Rounding to nearest 100

Question

First number needs to be rounded to nearest second number. There are many ways of doing this, but whats the best and shortest algorithm? Anyone up for a challenge :-)

Answer 1

Is this homework?

Generally, mod 100, then if >50 add else subtract.

Answer 2

This will do it, given you're using integer math:

n = (n + 50) / 100 * 100

Of course, you didn't specify the behavior of e.g., 1350 and 1450, so I've elected to round up.
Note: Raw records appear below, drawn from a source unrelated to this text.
/-- The value bound along a run under a genuine oracle with short answers. [folklore] -/
theorem run_memLE_of_queries {V : ℕ} (hw : 2 ^ w - 1 ≤ V) (h1 : 1 ≤ V)
    (hP : Program.maxConst P ≤ V) :
    ∀ (n : ℕ) {c c' : Cfg}, MemLE V c.mem → run P w O ρ n c = some c' →
      (∀ q ∈ c'.queries, (O q).length ≤ V) → MemLE V c'.mem
  | 0, c, c', hc, h, _ => by simp only [run_zero, Option.some.injEq] at h; subst h; exact hc
  | n + 1, c, c', hc, h, hq => by
      rw [run_add, Option.bind_eq_some_iff] at h
      obtain ⟨d, hd, hlast⟩ := h
      rw [run_one] at hlast
      have hpre := step_queries_prefix hlast
      exact step_memLE_of_queries hw h1 hP
        (run_memLE_of_queries hw h1 hP n hc hd fun q hq' => hq q (hpre.subset hq')) hlast hq

end source

namespace Inline

/-! ## The simulating machine -/

/-- **The simulating machine** of the reduction `M` (word-size constant `k`) with the oracle
algorithm `M_B` (word-size constant `k_B`) inlined: prologue, the compiled `M` whose `query`
blocks are the query blocks `QB M_B k_B`, epilogue. [folklore] -/
def SIM (M : Program) (k : ℕ) (MB : Program) (kB : ℕ) : Program :=
  PRO k ++ compile LM (qlenM MB) M 88 (QB MB kB) ++ EPI (exitPos LM (qlenM MB) M 88)

section structural

/-- An instruction that is neither `rand` nor `query`. [folklore] -/
def Instr.Plain (I : Instr) : Prop := I.isRand = false ∧ I.isQuery = false

/-- Straight-line operations are plain. [folklore] -/
theorem plain_of_mem_map {ops : List OpSpec} {I : Instr} (h : I ∈ ops.map OpSpec.toInstr) :
    Instr.Plain I := by
  obtain ⟨s, -, rfl⟩ := List.mem_map.1 h
  exact ⟨rfl, rfl⟩
import Summits.RiemannHypothesis.RiemannHypothesis.Theses.EtaTailTrialBound
import HarnessLib

/-!
# Route EtaTailTrialBound (L15) — `Assembly` (item stmt-RiemannHypothesis-21601)

`EtaTailSecondMoment → LockingLayer → TrialVectorAssembly → IntegerScrew.ScrewFloorTrialBound` is the
type of the route's deciding theorem `Theses.EtaTailTrialBound.closes` (route file sha16 45035cefaf161455):
under RH, `TrialVectorAssembly` fed with the two cruxes yields, eventually in `M`, a non-zero trial vector
with `M · screwRayleigh M v ≤ 1/4 + (a′ + ε)/log M`, and `IntegerScrew.screwFloorTrialBound_of_trialVectors`
turns trial vectors into the floor bound; without RH the leaf holds by
`IntegerScrew.screwFloorTrialBound_of_not_riemannHypothesis`. Port of the planner's `closes` body
(rh-idea-7 g0) against the route decls. CONDITIONAL bookkeeping: the cruxes `EtaTailSecondMoment`,
`LockingLayer` and the support `TrialVectorAssembly` stay OPEN — neither the leaf nor RH is proved by this;
nothing here bears on the truth of RH.
-/

-- D-0017: `Summit.RiemannHypothesis.RiemannHypothesis.…` duplicates the namespace BY DESIGN (single-problem summit).
set_option linter.dupNamespace false

namespace Summit.RiemannHypothesis.RiemannHypothesis.Theorems.EtaTailTrialBound

open Summit.RiemannHypothesis.RiemannHypothesis.Theorems.IntegerScrew in
/-- **`Assembly` (item stmt-RiemannHypothesis-21601) holds**: case split on RH; under RH the trial vectors of
`TrialVectorAssembly` give the floor bound (`screwFloorTrialBound_of_trialVectors`), otherwise the leaf holds
vacuously (`screwFloorTrialBound_of_not_riemannHypothesis`). Same proof as the route's `closes`. -/
theorem assembly_proof :
    Summit.RiemannHypothesis.RiemannHypothesis.Theses.EtaTailTrialBound.Assembly := by
  intro h₁ h₂ h₃
  by_cases hRH : _root_.RiemannHypothesis
  · exact screwFloorTrialBound_of_trialVectors fun ε hε => (h₃ h₁ h₂ hRH ε hε).mono fun M hM _ => hM
  · exact screwFloorTrialBound_of_not_riemannHypothesis hRH

end Summit.RiemannHypothesis.RiemannHypothesis.Theorems.EtaTailTrialBound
If you need round-to-even, that'll not work.

Answer 3

Ruby's round method can consume negative precisions:

n.round(-2)

In this case -2 gets you rounding to the nearest hundred.

Answer 4

100 * round(n/100.0)

Answer 5

As per Pawan Pillai's comment above, rounding to nearest 100th in Javascript:
100 * Math.floor((foo + 50) / 100);

Answer 6

I know it's late in the game, but here's something I generally set up when I'm dealing with having to round things up to the nearest nTh:

Number.prototype.roundTo = function(nTo) {
    nTo = nTo || 10;
    return Math.round(this * (1 / nTo) ) * nTo;
}
console.log("roundto ", (925.50).roundTo(100));

Number.prototype.ceilTo = function(nTo) {
    nTo = nTo || 10;
    return Math.ceil(this * (1 / nTo) ) * nTo;
}
console.log("ceilTo ", (925.50).ceilTo(100));

Number.prototype.floorTo = function(nTo) {
    nTo = nTo || 10;
    return Math.floor(this * (1 / nTo) ) * nTo;
}
console.log("floorTo ", (925.50).floorTo(100));

I find myself using Number.ceilTo(..) because I'm working with Canvas and trying to get out to determine how far out to scale.